-- WHAT IS EXPECTED --
Lines holding the string "hbot": copy each one from the listing below.
### DATASET CONTENT ###
variable {x : K3Index → ℂ} {N : Submodule ℚ (K3Index → ℚ)}

/-- For a subspace `S ≤ T`, `ι_T (S_ℂ)` lies in the complex span of `S`. [folklore] -/
theorem iota_baseChange_subtype_mem_span {T : Submodule ℚ (K3Index → ℚ)} (S : Submodule ℚ T)
    (w : ℂ ⊗[ℚ] S) :
    iota T (S.subtype.baseChange ℂ w) ∈
      Submodule.span ℂ (Set.range fun s : S => fun i => (((s : T) : K3Index → ℚ) i : ℂ)) := by
  induction w using TensorProduct.induction_on with
  | zero => rw [map_zero, map_zero]; exact Submodule.zero_mem _
  | tmul c s =>
    rw [LinearMap.baseChange_tmul, iota_tmul]
    exact Submodule.smul_mem _ _ (Submodule.subset_span ⟨s, rfl⟩)
  | add a b ha hb => rw [map_add, map_add]; exact Submodule.add_mem _ ha hb

/-- A rational vector orthogonal over `ℚ` to `S` is orthogonal over `ℂ` to the complex span of `S`.
[folklore] -/
theorem k3Form_eq_zero_of_mem_span {T : Submodule ℚ (K3Index → ℚ)} (S : Submodule ℚ T)
    {t : K3Index → ℚ} (ht : ∀ s : S, k3FormRat t ((s : T) : K3Index → ℚ) = 0) {z : K3Index → ℂ}
    (hz : z ∈ Submodule.span ℂ (Set.range fun s : S => fun i => (((s : T) : K3Index → ℚ) i : ℂ))) :
    k3Form (fun i => (t i : ℂ)) z = 0 := by
  induction hz using Submodule.span_induction with
  | mem z hz =>
    obtain ⟨s, rfl⟩ := hz
    rw [k3Form_ratCast, ht s, Rat.cast_zero]
  | zero => exact k3Form_zero_right _
  | add a b _ _ ha hb => rw [k3Form_add_right, ha, hb, add_zero]
  | smul c z _ h => rw [k3Form_smul_right, h, mul_zero]

/-- A rational vector orthogonal to `x̄` is orthogonal to `x`. [folklore] -/
theorem k3Form_ratCast_eq_zero_of_star {v : K3Index → ℚ} (h : k3Form (fun i => (v i : ℂ)) (star x) = 0) :
    k3Form (fun i => (v i : ℂ)) x = 0 := by
  have h' := k3Form_ratCast_star_eq_zero h
  rwa [star_star] at h'

/-- **Huybrechts, Ch. 3 Lemma 3.1: the transcendental Hodge structure of a projective K3 surface is
irreducible.** For a sub-Hodge structure `S ≤ T`: if `ω ∈ S_ℂ` then every `t ∈ T` orthogonal to `S`
is orthogonal to `x` and `x̄`, hence a rational `(1,1)`-vector, `t ∈ N ∩ T = 0`, so `S = T` by
non-degeneracy; if `ω ∉ S_ℂ` then `S_ℂ ∩ F² = 0`, so by opposedness `S_ℂ ⊆ x̄^⊥`, i.e. `S ⊆ N`,
`S = 0`. [cite: Huybrechts2016K3, Ch. 3 Lemma 3.3.1 and Lemma 3.2.7] -/
theorem isIrreducible_hodgeT (hN : ∀ v : K3Index → ℚ, v ∈ N ↔
      k3Form (fun i => (v i : ℂ)) x = 0 ∧ k3Form (fun i => (v i : ℂ)) (star x) = 0)
    (hdisj : Disjoint N (k3FormRat.orthogonal N)) (hxx : k3Form x x = 0)
    (hxpos : 0 < (k3Form (star x) x).re) : (hodgeT hN hdisj hxx hxpos).IsIrreducible := by
  refine ⟨?_, fun W => ?_⟩
  · rw [Submodule.nontrivial_iff_ne_bot]
    intro hbot
    apply omega_ne_zero hN hdisj hxpos
    have hall : ∀ z : ℂ ⊗[ℚ] (k3FormRat.orthogonal N), z = 0 := fun z => by
      induction z using TensorProduct.induction_on with
      | zero => rfl
      | tmul c t =>
        have ht : t = 0 := by
          apply Subtype.ext
          rw [Submodule.coe_zero]
          exact (Submodule.mem_bot ℚ).1 (hbot.le t.2)
        rw [ht, TensorProduct.tmul_zero]
      | add a b ha hb => rw [ha, hb, add_zero]
    exact hall _
  · set S := W.toSubmodule with hS
    have hj : Function.Injective (S.subtype.baseChange ℂ) := by
      rw [LinearMap.baseChange_eq_ltensor]
      exact Module.Flat.lTensor_preserves_injective_linearMap _ S.injective_subtype
    by_cases hω : omega x hdisj ∈ LinearMap.range (S.subtype.baseChange ℂ)
    · -- `ω ∈ S_ℂ`: then `S = T`
      right
      obtain ⟨w, hw⟩ := hω
      have hxspan : x ∈ Submodule.span ℂ
          (Set.range fun s : S => fun i => (((s : k3FormRat.orthogonal N) : K3Index → ℚ) i : ℂ)) := by
        rw [← iota_omega hN hdisj, ← hw]
        exact iota_baseChange_subtype_mem_span S w
      have horth : (k3FormRat.restrict (k3FormRat.orthogonal N)).orthogonal S = ⊥ := by
        rw [eq_bot_iff]
        intro t ht
        rw [LinearMap.BilinForm.mem_orthogonal_iff] at ht
        have ht' : ∀ s : S, k3FormRat (t : K3Index → ℚ) ((s : k3FormRat.orthogonal N) : K3Index → ℚ) = 0 :=
          fun s => by
            have h := ht s s.2
            rw [LinearMap.BilinForm.restrict_apply, LinearMap.domRestrict_apply] at h
            rw [k3FormRat_isSymm.eq]
            exact h
        have h1 : k3Form (fun i => ((t : K3Index → ℚ) i : ℂ)) x = 0 := k3Form_eq_zero_of_mem_span S ht' hxspan
        have htN : (t : K3Index → ℚ) ∈ N := (hN _).2 ⟨h1, k3Form_ratCast_star_eq_zero h1⟩
        have ht0 : (t : K3Index → ℚ) = 0 := Submodule.disjoint_def.1 hdisj _ htN t.2
        rw [Submodule.mem_bot]
        exact Subtype.ext ht0
      have hfin := LinearMap.BilinForm.finrank_orthogonal (restrict_orthogonal_nondegenerate hdisj) S
      rw [horth, finrank_bot] at hfin
      have hle := Submodule.finrank_le S
      exact Submodule.eq_top_of_finrank_eq (by omega)
    · -- `ω ∉ S_ℂ`: then `S = 0`
      left
      have hF2 : ((hodgeT hN hdisj hxx hxpos).F 2).comap (S.subtype.baseChange ℂ) = ⊥ := by
        rw [eq_bot_iff]
        intro w hw
        rw [Submodule.mem_comap] at hw
        change S.subtype.baseChange ℂ w ∈ periodF (k3FormRat.restrict (k3FormRat.orthogonal N)) (omega x hdisj) 2 at hw
        rw [mem_periodF_two] at hw
        obtain ⟨c, hc⟩ := hw
        by_cases hc0 : c = 0
        · rw [hc0, zero_smul] at hc
          rw [Submodule.mem_bot]
          exact hj (by rw [← hc, map_zero])
        · exfalso
          apply hω
          refine ⟨c⁻¹ • w, ?_⟩
          rw [map_smul, ← hc, smul_smul, inv_mul_cancel₀ hc0, one_smul]
      have htop : (complexConj ((hodgeT hN hdisj hxx hxpos).F 1)).comap (S.subtype.baseChange ℂ) = ⊤ := by
        have h := (W.isCompl 2 1 (by norm_num)).sup_eq_top
        rwa [← hS, hF2, bot_sup_eq] at h
      rw [eq_bot_iff]
      intro s hs
      have hmem : (1 : ℂ) ⊗ₜ[ℚ] (⟨s, hs⟩ : S) ∈
          (complexConj ((hodgeT hN hdisj hxx hxpos).F 1)).comap (S.subtype.baseChange ℂ) := by
        rw [htop]; exact Submodule.mem_top
      rw [Submodule.mem_comap, LinearMap.baseChange_tmul, Submodule.subtype_apply] at hmem
      change (1 : ℂ) ⊗ₜ[ℚ] s ∈ complexConj (periodF (k3FormRat.restrict (k3FormRat.orthogonal N)) (omega x hdisj) 1) at hmem
      rw [mem_complexConj_periodF_one, restrict_baseChange_apply, iota_conj_omega hN hdisj, iota_one_tmul,
        k3Form_comm] at hmem
      have h1 : k3Form (fun i => ((s : K3Index → ℚ) i : ℂ)) x = 0 := k3Form_ratCast_eq_zero_of_star hmem
      have hsN : (s : K3Index → ℚ) ∈ N := (hN _).2 ⟨h1, hmem⟩
      have hs0 : (s : K3Index → ℚ) = 0 := Submodule.disjoint_def.1 hdisj _ hsN s.2
      rw [Submodule.mem_bot]
      exact Subtype.ext hs0

end Irreducible

end Summit.HodgeConjecture.HodgeConjecture.Theorems.AnchorExistenceCMFloor

end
###
-- OUTPUT FOR THIS TASK --
    intro hbot
          exact (Submodule.mem_bot ℚ).1 (hbot.le t.2)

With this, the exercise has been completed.